** Data to examine **

import Mathlib
import Summits.ValiantsHypothesis.ValiantsHypothesis.Theorems.DivisionGapPerMultiplesHardExtraction
import Summits.ValiantsHypothesis.ValiantsHypothesis.Theorems.DivisionGapPerMultiplesHardOrderedFactor
import Summits.ValiantsHypothesis.ValiantsHypothesis.Theorems.DivisionGapPerMultiplesHardRichHostOfSquareBlock

/-!
# `DivisionGap.PerMultiplesHard` (stmt-ValiantsHypothesis-5068), line `uncharged-face-walk`:
the RICH-HOST COMPLETE-CLASS RUNG, unconditional (lead c9, cycle 9)

`stub_richSquareBlock` (c7's structure target): every rich host `G ⊆ [n]²` (`n! ≤ Kⁿ·#PM(G)`) has a σ-square block of linear size with a
cyclic order whose shifted intersection carries a linear regular factor — `Extraction.stub_quasiRandomSquareBlock` (lead c9) ∘
`OrderedFactor.stub_orderedFactor` (lead c8).  `richHostCompleteClassHard`: hence (`RichHostOfSquareBlock.richHost_of_squareBlock`, lead c7)
every COMPLETE CLASS of torus-homogeneous cofactors with balanced, `n`-close margins of offset `≥ 3n³` on a RICH host is exponentially
hard: `2^{⌊n/d⌋} ≤ L⁺(per_G · t)` for `n ≥ n₀(K)`, `d = d(K)`.  This closes the complete-class sub-programme of the line (crux NOTES §C–§K);
both statements are the skeleton's, with `pmCount`/`facePer` written out. [folklore]
-/

noncomputable section

-- `Summit.ValiantsHypothesis.ValiantsHypothesis.…` is the tree's mandated layout (Sub = Summit).
set_option linter.dupNamespace false

open Finset MvPolynomial Literature.Computability.AlgebraicComplexity
open scoped NNReal BigOperators

namespace Summit.ValiantsHypothesis.ValiantsHypothesis.Theorems.DivisionGap.PerMultiplesHard.RichHostCompleteClass

/-- **stub_richSquareBlock (c7's structure target, now a theorem).**  For every richness scale `K` there are `Cf, n₀` such that every rich host
`G ⊆ [n]²` (`n! ≤ Kⁿ·#PM(G)`, `n ≥ n₀`) has a perfect matching `σ ⊆ G`, a block `A × B` with `σ(B) = A` of size `a ≥ n/Cf`, enumerations `eA, eB`
(the cyclic order on `A` is `eA ∘ finRotate ∘ eA⁻¹`) and an `f`-regular `Y'` on the `a`-board, `f ≥ a/Cf`, every cell of which lies in the transported
block host together with its shift.  PROOF: the quasi-random σ-square block of `Extraction.stub_quasiRandomSquareBlock` re-enumerated by the order `ρ` of
`OrderedFactor.stub_orderedFactor` (`ρ.trans eA`). [folklore] -/
theorem stub_richSquareBlock :
    ∀ K : ℕ, 1 ≤ K → ∃ Cf n₀ : ℕ, 1 ≤ Cf ∧ ∀ n ≥ n₀, ∀ G : Finset (Fin n × Fin n),
      n.factorial ≤ K ^ n * ((Finset.univ : Finset (Equiv.Perm (Fin n))).filter (fun σ => ∀ i, (σ i, i) ∈ G)).card →
      ∃ (a : ℕ) (A B : Finset (Fin n)) (eA : Fin a ≃ {x // x ∈ A}) (eB : Fin a ≃ {x // x ∈ B})
        (σ : Equiv.Perm (Fin n)) (Y' : Finset (Fin a × Fin a)) (f : ℕ),
        n ≤ Cf * a ∧ (∀ i, (σ i, i) ∈ G) ∧ (∀ i, σ i ∈ A ↔ i ∈ B) ∧ 1 ≤ f ∧ a ≤ Cf * f ∧
        (∀ e ∈ Y', ((eA e.1 : Fin n), (eB e.2 : Fin n)) ∈ G ∧
          ((eA ((finRotate a).symm e.1) : Fin n), (eB e.2 : Fin n)) ∈ G) ∧
        (∀ x : Fin a, (Finset.univ.filter fun y : Fin a => (x, y) ∈ Y').card = f) ∧
        (∀ y : Fin a, (Finset.univ.filter fun x : Fin a => (x, y) ∈ Y').card = f) := by
  classical
  intro K hK
  obtain ⟨D₁, D₂, hD₁, hD₂, hX⟩ := Extraction.stub_quasiRandomSquareBlock K hK
  obtain ⟨D₃, E, Cf', a₀, hD₃, hE, hCf', hOF⟩ := OrderedFactor.stub_orderedFactor D₁ D₂ hD₁ hD₂
  obtain ⟨Cf, n₀, hCf, hG⟩ := hX D₃ E hD₃ hE
  refine ⟨Cf * Cf', n₀ + Cf * a₀, le_trans hCf (Nat.le_mul_of_pos_right _ hCf'), ?_⟩
  intro n hn G hrich
  obtain ⟨a, A, B, eA, eB, σ, X, c₂, c₄, hna, hσG, hσAB, hXG, hr, hc, hc₂, hc₂a, hdev₂, hdev₄, hc₄, hbad⟩ :=
    hG n (by omega) G hrich
  have ha₀ : a₀ ≤ a := by
    by_contra h
    have h1 : Cf * a < Cf * a₀ := Nat.mul_lt_mul_of_pos_left (lt_of_not_ge h) hCf
    omega
  obtain ⟨ρ, Y', f, hf1, haf, hY'H, hYrow, hYcol⟩ := hOF a ha₀ X c₂ c₄ hr hc hc₂ hc₂a hdev₂ hdev₄ hc₄ hbad
  refine ⟨a, A, B, ρ.trans eA, eB, σ, Y', f, ?_, hσG, hσAB, hf1, ?_, ?_, hYrow, hYcol⟩
  · calc n ≤ Cf * a := hna
      _ ≤ Cf * Cf' * a := by
          rw [Nat.mul_assoc]; exact Nat.mul_le_mul_left _ (Nat.le_mul_of_pos_left _ hCf')
  · calc a ≤ Cf' * f := haf
      _ ≤ Cf * Cf' * f := by
          rw [Nat.mul_assoc]; exact Nat.le_mul_of_pos_left _ hCf
  · intro e he
    have hmem := (Finset.mem_filter.mp (hY'H he)).2
    exact ⟨(hXG _).mp hmem.1, (hXG _).mp hmem.2⟩

/-- **richHostCompleteClassHard — the rich-host complete-class rung, UNCONDITIONAL (lead c7 modulo the structure target; lead c9 closes it).**
For every richness scale `K ≥ 1` there are `d, n₀` such that for `n ≥ n₀`: if the host `G ⊆ [n]²` is RICH (`n! ≤ Kⁿ·#PM(G)`), `t` is
torus-homogeneous with margins `(R, C)`, COMPLETE on `G` (every `G`-supported table with margins `(R;C)` is an exponent), some such table exists, the
margins are balanced, `n`-close (`|R_i − C_j| ≤ n`) and of offset `≥ 3n³`, then `2^{⌊n/d⌋} ≤ L⁺(per_G · t)` (`per_G` = the face permanent of `G`;
`d ≥ 1` is recorded so that consumers can invert the bound).
PROOF: `stub_richSquareBlock` feeds `RichHostOfSquareBlock.richHost_of_squareBlock` (block-slice descent + small-window relative spread jaw). [folklore] -/
theorem richHostCompleteClassHard :
    ∀ K : ℕ, 1 ≤ K → ∃ d n₀ : ℕ, 1 ≤ d ∧ ∀ n ≥ n₀, ∀ (G : Finset (Fin n × Fin n))
      (t : MvPolynomial (Fin n × Fin n) ℝ≥0) (R C : Fin n → ℕ),
      n.factorial ≤ K ^ n * ((Finset.univ : Finset (Equiv.Perm (Fin n))).filter (fun σ => ∀ i, (σ i, i) ∈ G)).card →
      (∀ m ∈ t.support, (∀ i, ∑ j, m (i, j) = R i) ∧ (∀ j, ∑ i, m (i, j) = C j)) →
      (∀ M : (Fin n × Fin n) →₀ ℕ, M.support ⊆ G →
        (∀ i, ∑ j, M (i, j) = R i) → (∀ j, ∑ i, M (i, j) = C j) → M ∈ t.support) →
      (∃ M : (Fin n × Fin n) →₀ ℕ, M.support ⊆ G ∧ (∀ i, ∑ j, M (i, j) = R i) ∧ (∀ j, ∑ i, M (i, j) = C j)) →
      ∑ i, R i = ∑ j, C j →
      (∀ i j, R i ≤ C j + n ∧ C j ≤ R i + n) →
      (∀ i, 3 * n ^ 3 ≤ R i) →
      2 ^ (n / d) ≤ complexity ((∑ σ ∈ (Finset.univ : Finset (Equiv.Perm (Fin n))).filter (fun σ => ∀ i, (σ i, i) ∈ G),
            monomial (permMonomial σ) (1 : ℝ≥0)) * t) := by
  classical
  intro K hK
  obtain ⟨Cf, n₁, hCf, hstruct⟩ := stub_richSquareBlock K hK
  obtain ⟨n₂, hmain⟩ := RichHostOfSquareBlock.richHost_of_squareBlock Cf hCf
  refine ⟨Cf * (1024 * Cf), n₁ + n₂, Nat.one_le_iff_ne_zero.mpr (by positivity), ?_⟩
  intro n hn G t R C hrich ht hcomp hex hbal hclose hoff
  obtain ⟨a, A, B, eA, eB, σ, Y', f, hna, hσG, hσAB, hf1, haf, hY', hYrow, hYcol⟩ := hstruct n (by omega) G hrich
  exact hmain n (by omega) G t R C ht hcomp hex hbal hclose hoff a A B eA eB σ Y' f hna hσG hσAB hf1 haf hY' hYrow hYcol

end Summit.ValiantsHypothesis.ValiantsHypothesis.Theorems.DivisionGap.PerMultiplesHard.RichHostCompleteClass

** The task **
Word for word, restate the lines of the data above that fall between the line holding "(the cyclic order" and the line holding "Cf' * f := by", inclusive, and no other lines.

** Result of this task **
(the cyclic order on `A` is `eA ∘ finRotate ∘ eA⁻¹`) and an `f`-regular `Y'` on the `a`-board, `f ≥ a/Cf`, every cell of which lies in the transported
block host together with its shift.  PROOF: the quasi-random σ-square block of `Extraction.stub_quasiRandomSquareBlock` re-enumerated by the order `ρ` of
`OrderedFactor.stub_orderedFactor` (`ρ.trans eA`). [folklore] -/
theorem stub_richSquareBlock :
    ∀ K : ℕ, 1 ≤ K → ∃ Cf n₀ : ℕ, 1 ≤ Cf ∧ ∀ n ≥ n₀, ∀ G : Finset (Fin n × Fin n),
      n.factorial ≤ K ^ n * ((Finset.univ : Finset (Equiv.Perm (Fin n))).filter (fun σ => ∀ i, (σ i, i) ∈ G)).card →
      ∃ (a : ℕ) (A B : Finset (Fin n)) (eA : Fin a ≃ {x // x ∈ A}) (eB : Fin a ≃ {x // x ∈ B})
        (σ : Equiv.Perm (Fin n)) (Y' : Finset (Fin a × Fin a)) (f : ℕ),
        n ≤ Cf * a ∧ (∀ i, (σ i, i) ∈ G) ∧ (∀ i, σ i ∈ A ↔ i ∈ B) ∧ 1 ≤ f ∧ a ≤ Cf * f ∧
        (∀ e ∈ Y', ((eA e.1 : Fin n), (eB e.2 : Fin n)) ∈ G ∧
          ((eA ((finRotate a).symm e.1) : Fin n), (eB e.2 : Fin n)) ∈ G) ∧
        (∀ x : Fin a, (Finset.univ.filter fun y : Fin a => (x, y) ∈ Y').card = f) ∧
        (∀ y : Fin a, (Finset.univ.filter fun x : Fin a => (x, y) ∈ Y').card = f) := by
  classical
  intro K hK
  obtain ⟨D₁, D₂, hD₁, hD₂, hX⟩ := Extraction.stub_quasiRandomSquareBlock K hK
  obtain ⟨D₃, E, Cf', a₀, hD₃, hE, hCf', hOF⟩ := OrderedFactor.stub_orderedFactor D₁ D₂ hD₁ hD₂
  obtain ⟨Cf, n₀, hCf, hG⟩ := hX D₃ E hD₃ hE
  refine ⟨Cf * Cf', n₀ + Cf * a₀, le_trans hCf (Nat.le_mul_of_pos_right _ hCf'), ?_⟩
  intro n hn G hrich
  obtain ⟨a, A, B, eA, eB, σ, X, c₂, c₄, hna, hσG, hσAB, hXG, hr, hc, hc₂, hc₂a, hdev₂, hdev₄, hc₄, hbad⟩ :=
    hG n (by omega) G hrich
  have ha₀ : a₀ ≤ a := by
    by_contra h
    have h1 : Cf * a < Cf * a₀ := Nat.mul_lt_mul_of_pos_left (lt_of_not_ge h) hCf
    omega
  obtain ⟨ρ, Y', f, hf1, haf, hY'H, hYrow, hYcol⟩ := hOF a ha₀ X c₂ c₄ hr hc hc₂ hc₂a hdev₂ hdev₄ hc₄ hbad
  refine ⟨a, A, B, ρ.trans eA, eB, σ, Y', f, ?_, hσG, hσAB, hf1, ?_, ?_, hYrow, hYcol⟩
  · calc n ≤ Cf * a := hna
      _ ≤ Cf * Cf' * a := by
          rw [Nat.mul_assoc]; exact Nat.mul_le_mul_left _ (Nat.le_mul_of_pos_left _ hCf')
  · calc a ≤ Cf' * f := haf
      _ ≤ Cf * Cf' * f := by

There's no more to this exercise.